4.2.-  Que mediante Circular  Nº. 14 (noviembre 18 de 2014), el Fiscal  General de la Nación ordenó a los Directores Nacionales  y Seccionales de ese organismo que informaran los nombres de los  empleados y funcionarios que no estaban laborando «y,  de ser el caso», procedieran  a efectuar  «la correspondiente deducción salarial»,  lo que fue reiterado por el Director Nacional de Apoyo a la Gestión  en memorandos 41 y 44 del 20 de ese mes y 2 de diciembre siguiente  (folio 59).  

4.3.- Que la  Directora Seccional de la Fiscalía de Boyacá expidió  un listado de ciento setenta personas que se encontraban en esa  situación, entre ellos, Vargas Cuevas, a quien no le canceló  salario ese mes (folios 67 a 69).  

4.4.- Que el  accionante no acreditó haber reclamado a la querellada dicho  pago o demandado los actos mencionados ante la jurisdicción de  lo contencioso administrativo (cuaderno de tutela).  

4.5.- Que  con la admisión del presente libelo el Tribunal ordenó  como medida provisional el pago correspondiente a noviembre  (diciembre 4 pasado), folios 21 y 22.  

4.6.-  Que al quejoso le fueron cancelados los meses de diciembre de 2014 y  enero de 2015 ante el levantamiento del paro judicial (folios 3 a 6).  

5.- Se ratificará la  negativa del amparo, pero por los motivos que pasan a mencionarse:  

5.1.- Delanteramente se  descarta la configuración de un hecho superado, como lo  interpretó el Tribunal, ya que el pago del mes de noviembre se  produjo en acatamiento de la medida provisional dispuesta por esa  Corporación y no por voluntad propia de la Fiscalía, al  punto que fue esta última la que atacó el fallo.  
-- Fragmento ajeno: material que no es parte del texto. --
import Literature.MathematicalPhysics.QuantumFieldTheory.Balaban1983to89.T4FiniteEpsInhabitedB
import Literature.MathematicalPhysics.QuantumFieldTheory.Balaban1983to89.T4ApexHybrid

/-!
# What the SPINE LEAF asks at the flat datum of record: the Stage-0 reading of «B5 = `HybridNE7Under`» in kernel form
# (director-ym LINE №16 (4) «is `…BalabanLadder.UV` junk-inhabitable?»; chair R432 (B)(5))

HONEST FRAMING.  Kernel bookkeeping about the TYPES; nothing of Bałaban's asserted; one finite four-torus family at fixed ε; nothing
continuum ∕ ℝ⁴ ∕ OS ∕ mass gap ∕ Clay.  Unit `pub-ymgap-dag-n13-b` (HUMAN RULING D-0062; rev-1 kernel tester for the A4 vacuity repair,
dag-lead REBALANCE-8-N13B).  Companion of `T4FiniteEpsInhabitedB` (the flat datum: `Sect2Form := True`, `χ := 0`, mass-flattening `R`,
constant flows) and of `Node00.N23Dossier`.

THE QUESTION.  The spine leaf `Summit.QuantumFields.YangMills.Theses.BalabanLadder.UV` (route `route-QuantumFields-BalabanLadder`,
item stmt-QuantumFields-19351) reads, per family `F`:
`∃ D : FiniteEpsData F SU(2), Node00.IsDatumOfRecord₀ F 2 D ∧ B16.EndStatementBPrinted D.C ∧ DagBinding.EndpointExistence D.C.toB12 ∧
   T4ApexHybrid.HybridNE7Under D (DagBinding.EndpointExistence D.C.toB12)`.
The first three conjuncts HOLD at the flat datum (`T4FiniteEpsInhabitedB.exists_isDatumOfRecord₀_endStatementBPrinted_endpoint`).  The fourth
is `D.UnderHypotheses Hβ (fun g₀ => StringwiseHybridNE7 (D.scheme g₀))` (T4ApexHybrid :165), whose prefix `UnderHypotheses`
(T4Continuum :1055) quantifies over the bare-coupling sequences `g₀` TUNED to the renormalised coupling `g` THROUGH `D.C`'s flows
(`FiniteEpsData.Tuned`, :866), and whose matrix reads ONLY the genuine Wilson scheme `D.scheme g₀` (:856: the lattices of `F`, the inverse
couplings `(g₀ K)⁻²`, the averaged loop observables along `D.av`).

THE ANSWER (kernel, this file).  At the flat datum the tuned sequences are EXACTLY THE CONSTANTS (`tuned_flatData_iff`: `Tuned γ g g₀ ↔
(∀ K, g₀ K = g) ∧ 0 < g ≤ γ` — constant flows), so the prefix collapses (`underHypotheses_flatData_iff`) and
  `HybridNE7Under (flatData …) Hβ  ↔  (Hβ → ∃ g₁ > 0, ∀ g ∈ ]0, g₁], StringwiseHybridNE7 ((flatData …).scheme (fun _ => g)))`
(`hybridNE7Under_flatData_iff`) — hybrid NE7 for WILSON'S THEORY AT EVERY SUFFICIENTLY SMALL **CONSTANT** BARE COUPLING (no
renormalisation: `β_K = g⁻²` for all `K`), observables averaged along the averaging of record.  Consequently
(`spineShape_of_constCouplingNE7`): for every `N ≥ 1`, the N-generic body of the spine leaf at `F` FOLLOWS from that constant-coupling
statement ALONE — a statement with NO Bałaban content (no β-function, no (B), no `R`).  VERDICT FOR №16 (4), as far as the kernel speaks:
the leaf is NOT junk-inhabitable by type-level freedom (its fourth conjunct is a genuine statement about `Missing.expect`), BUT as typed it is
implied by «hybrid NE7 at constant small bare coupling», because `Tuned` reads the FREE flows of `D.C`; pinning the β-functions (Stage 5∕8,
R432 (B)(3)) makes the tuned sequences Bałaban's `g₀(ε, g)` and removes this reading.  Whether the constant-coupling statement is true,
false or open is NOT addressed here (physics remark, labelled: at fixed bare coupling the `ε → 0` limit of fixed physical loops is the
trivial short-distance regime; the hybrid-NE7 package asks for more than convergence).

WHAT THIS FILE PROVES (zero `sorry`, axioms standard; BY NAME over `T4FiniteEpsInhabitedB.flatData ∕ flatDataOfRecord`,
`T4Continuum.FiniteEpsData.Tuned ∕ UnderHypotheses ∕ scheme`, `T4ApexHybrid.HybridNE7Under ∕ StringwiseHybridNE7`):
`tuned_flatData_iff`, `underHypotheses_flatData_iff`, `hybridNE7Under_flatData_iff`, `scheme_flatData_eq_of_av` (the flat scheme is
the scheme of EVERY datum with the same averaging), `spineShape_of_constCouplingNE7` (SU(N), Stage 0 record).  NOT a proof or refutation of
the leaf; nothing is filed against the Summits decl.
-/

noncomputable section

namespace Literature.MathematicalPhysics.QuantumFieldTheory.Balaban1983to89.T4FiniteEpsInhabitedBSpine

open Literature.MathematicalPhysics.QuantumFieldTheory.Balaban1983to89
open T4Continuum T4ApexHybrid T4FiniteEpsInhabited T4FiniteEpsInhabitedB AveragingRT

section Flat

variable {F : T4Family} {G : Type} [GaugeGroup G] [MeasurableSpace G] [HaarData G] [RegularGaugeGroup G]
  (av : (K j : ℕ) → Averaging (F.P K) j G)
  (hmeas : ∀ K j, Measurable (av K j).avg) (hac : ∀ K k, k < K → HaarAC (av K k).avg)

/-- **At the flat datum the tuned bare-coupling sequences are the constants**: `Tuned γ g g₀ ↔ (∀ K, g₀ K = g) ∧ 0 < g ∧ g ≤ γ`
(constant flows `g_k = g₀ K` of every run). [cite: Balaban1987RG1, Thm 2 p.259 (the tuning «g₀ = g₀(ε, g) … g_K = g» typed as `FiniteEpsData.Tuned`, read at the constant-flow placeholder — bookkeeping, not a statement about the paper)] -/
theorem tuned_flatData_iff {γ g : ℝ} {g₀ : ℕ → ℝ} :
    (flatData F G av hmeas hac).Tuned γ g g₀ ↔ (∀ K, g₀ K = g) ∧ 0 < g ∧ g ≤ γ := by
  constructor
  · intro h
    have hK : ∀ K, g₀ K = g := fun K => (h K).2
    have h0 := (h 0).1 0 le_rfl
    refine ⟨hK, ?_, ?_⟩
    · rw [← hK 0]; exact h0.1
    · rw [← hK 0]; exact h0.2
  · rintro ⟨hK, hg, hgγ⟩ K
    refine ⟨fun k _ => ?_, hK K⟩
    show 0 < g₀ K ∧ g₀ K ≤ γ
    rw [hK K]; exact ⟨hg, hgγ⟩

/-- **The prefix `UnderHypotheses` collapses at the flat datum**: its (B)-antecedent holds (`endStatementBPrinted_flat`), and the tuned
sequences are the constants, so `UnderHypotheses Hβ concl ↔ (Hβ → ∃ g₁ > 0, ∀ g ∈ ]0, g₁], concl (fun _ => g))`.
[cite: Balaban1987RG1, Thm 2 p.259 (the quantifier prefix «γ small, then g small, then every tuned g₀» typed as `UnderHypotheses`, read at the placeholder — bookkeeping)] -/
theorem underHypotheses_flatData_iff (Hβ : Prop) (concl : (ℕ → ℝ) → Prop) :
    (flatData F G av hmeas hac).UnderHypotheses Hβ concl ↔
      (Hβ → ∃ g₁ : ℝ, 0 < g₁ ∧ ∀ g : ℝ, 0 < g → g ≤ g₁ → concl (fun _ => g)) := by
  constructor
  · intro h hβ
    obtain ⟨γ₀, hγ₀, H⟩ := h (endStatementBPrinted_flat F G av hmeas hac) hβ
    obtain ⟨g₁, hg₁, Hg⟩ := H γ₀ hγ₀ le_rfl
    refine ⟨min g₁ γ₀, lt_min hg₁ hγ₀, fun g hg hgle => ?_⟩
    exact Hg g hg (hgle.trans (min_le_left _ _)) (fun _ => g)
      ((tuned_flatData_iff av hmeas hac).mpr ⟨fun _ => rfl, hg, hgle.trans (min_le_right _ _)⟩)
  · intro h _ hβ
    obtain ⟨g₁, hg₁, Hg⟩ := h hβ
    refine ⟨1, one_pos, fun γ _ _ => ⟨g₁, hg₁, fun g hg hgle g₀ ht => ?_⟩⟩
    obtain ⟨hK, -, -⟩ := (tuned_flatData_iff av hmeas hac).mp ht
    have : g₀ = fun _ => g := funext hK
    rw [this]
    exact Hg g hg hgle

/-- **The spine binder B5 at the flat datum, in closed form**: `HybridNE7Under (flatData …) Hβ ↔ (Hβ → hybrid NE7, string by string, for the
GENUINE Wilson scheme at every sufficiently small CONSTANT bare coupling)`. [cite: Balaban1989LargeFieldII, Thm 1 + (0.1) pp.355–356 (the spine's «under (B)» prefix read at the Stage-0 placeholder — bookkeeping, not a statement about the paper)] -/
theorem hybridNE7Under_flatData_iff (Hβ : Prop) :
    HybridNE7Under (flatData F G av hmeas hac) Hβ ↔
      (Hβ → ∃ g₁ : ℝ, 0 < g₁ ∧ ∀ g : ℝ, 0 < g → g ≤ g₁ →
        StringwiseHybridNE7 ((flatData F G av hmeas hac).scheme (fun _ => g))) :=
  underHypotheses_flatData_iff av hmeas hac Hβ _

omit [RegularGaugeGroup G] in
/-- The flat datum's Wilson scheme is the scheme of EVERY datum with the same averaging maps (the scheme reads `F`, `g₀` and `D.av` only).
[cite: JaffeWittenClay2006, §6.5 p.11 (the finite-ε expectations; bookkeeping identity)] -/
theorem scheme_eq_of_av_eq (D D' : FiniteEpsData F G) (h : D.av = D'.av) (g₀ : ℕ → ℝ) : D.scheme g₀ = D'.scheme g₀ := by
  unfold FiniteEpsData.scheme FiniteEpsData.avgObs
  rw [h]

end Flat

/-! ## At the record (Stage 0), `SU(N)`: the leaf's N-generic body from the constant-coupling statement alone -/

section Record

variable (F : T4Family) (N : ℕ) [NeZero N]

/-- Endpoint existence AS TYPED at the flat datum of record (constant flows; the twin of `T4FiniteEpsInhabitedB` v2's
`endpointExistence_flat`, restated locally so that this file depends on v1 only). [cite: Balaban1987RG1, Thm 2 p.259 (typed form `DagBinding.EndpointExistence` HOLDS VACUOUSLY at the constant-flow placeholder — bookkeeping, not a statement about the paper)] -/
theorem endpointExistence_flatDataOfRecord : DagBinding.EndpointExistence (flatDataOfRecord F N).C.toB12 :=
  fun _ => ⟨1, one_pos, fun γ hγ _ => ⟨γ, hγ, fun g hg hgγ _ => ⟨g, fun _ _ => ⟨hg, hgγ⟩, rfl⟩⟩⟩

/-- **THE SPINE LEAF'S BODY AT `F` FOLLOWS FROM «HYBRID NE7 AT CONSTANT SMALL BARE COUPLING» ALONE** (N-generic; at `N = 2` the conclusion is,
word for word, the matrix of `Summit.QuantumFields.YangMills.Theses.BalabanLadder.UV` at `F`): the flat datum of record carries the first three
conjuncts vacuously and turns the fourth into the hypothesis.  The hypothesis mentions NO construction, NO β-function, NO (B): it is a
statement about `Missing.expect` of Wilson's `SU(N)` theory with `β_K = g⁻²` CONSTANT in `K` and the loop observables averaged along
`Node00.avOfRecord`.  This is the exact sense in which the leaf «as typed» under-pins the datum (R432 (B)(5)); pinning `βfun` at Stage 5∕8 removes it.
[cite: Balaban1989LargeFieldII, Thm 1 + (0.1) pp.355–356 (regression certificate for the typed reading of the spine leaf at Stage 0; bookkeeping, not a statement about the paper)] -/
theorem spineShape_of_constCouplingNE7
    (h : ∃ g₁ : ℝ, 0 < g₁ ∧ ∀ g : ℝ, 0 < g → g ≤ g₁ →
      StringwiseHybridNE7 ((flatDataOfRecord F N).scheme (fun _ => g))) :
    ∃ D : FiniteEpsData F (Matrix.specialUnitaryGroup (Fin N) ℂ),
      Node00.IsDatumOfRecord₀ F N D ∧ B16.EndStatementBPrinted D.C ∧ DagBinding.EndpointExistence D.C.toB12 ∧
        HybridNE7Under D (DagBinding.EndpointExistence D.C.toB12) :=
  ⟨flatDataOfRecord F N, isDatumOfRecord₀_flatDataOfRecord F N, endStatementBPrinted_flatDataOfRecord F N,
    endpointExistence_flatDataOfRecord F N,
    (hybridNE7Under_flatData_iff (Node00.avOfRecord F N) (Node00.avOfRecord_measurable F N) (Node00.avOfRecord_haarAC F N) _).mpr
      fun _ => h⟩

/-- Conversely, the fourth conjunct AT the flat datum of record gives back the constant-coupling statement (the endpoint antecedent holds
there): the reading is EXACT. [cite: Balaban1989LargeFieldII, Thm 1 + (0.1) pp.355–356 (bookkeeping, converse direction)] -/
theorem constCouplingNE7_of_hybridNE7Under_flat
    (h : HybridNE7Under (flatDataOfRecord F N) (DagBinding.EndpointExistence (flatDataOfRecord F N).C.toB12)) :
    ∃ g₁ : ℝ, 0 < g₁ ∧ ∀ g : ℝ, 0 < g → g ≤ g₁ → StringwiseHybridNE7 ((flatDataOfRecord F N).scheme (fun _ => g)) :=
  (hybridNE7Under_flatData_iff (Node00.avOfRecord F N) (Node00.avOfRecord_measurable F N) (Node00.avOfRecord_haarAC F N) _).mp h
    (endpointExistence_flatDataOfRecord F N)

end Record

end Literature.MathematicalPhysics.QuantumFieldTheory.Balaban1983to89.T4FiniteEpsInhabitedBSpine

end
Sobre la aludida figura la  Corte ha dicho  

(…)  El  ‘hecho superado o la carencia de objeto’ (…), se  presenta: ‘si la omisión por la cual la persona se queja  no existe, o ya ha sido superada, en el sentido que la pretensión  erigida en defensa del derecho conculcado está siendo  satisfecha o lo ha sido totalmente, pues la tutela pierde su eficacia  y razón de ser, por lo que la posible orden que llegase a  impartir el juez del amparo carecería de sentido’  (sentencia de 13 de marzo de 2009, exp. 2009-00147-01)”  (sentencia  del 12 de septiembre de 2011, exp. 2011-00081-01). (CSJ  STC, 12 mar. 2012, rad. 2012-00274-01, reiterada el 22 de mayo de  2014, STC6486).  

Así, la desaparición  de la causa que motivó el amparo se derivó del  cumplimiento de la orden impartida por el juez constitucional  conforme al artículo  7º del Decreto 2591 de 1991 que dispone  

Desde  la presentación de la solicitud, cuando el juez expresamente  lo considere necesario y urgente para proteger el derecho, suspenderá  la aplicación del acto concreto que lo amenace o vulnere…  Sin embargo, a petición de parte o de oficio, se podrá  disponer la ejecución o la continuidad de la ejecución,  para evitar perjuicios ciertos e inminentes al interés  público. En todo caso el juez podrá ordenar lo que  considere procedente para proteger los derechos y no hacer ilusorio  el efecto de un eventual fallo a favor del solicitante… La  suspensión de la aplicación se notificará  inmediatamente a aquél contra quien se hubiere hecho la  solicitud por el medio más expedito posible… El juez  también podrá, de oficio o a petición de parte,  dictar cualquier medida de conservación o seguridad encaminada  a proteger el derecho o a evitar que se produzcan otros daños  como consecuencia de los hechos realizados, todo de conformidad con  las circunstancias del caso.  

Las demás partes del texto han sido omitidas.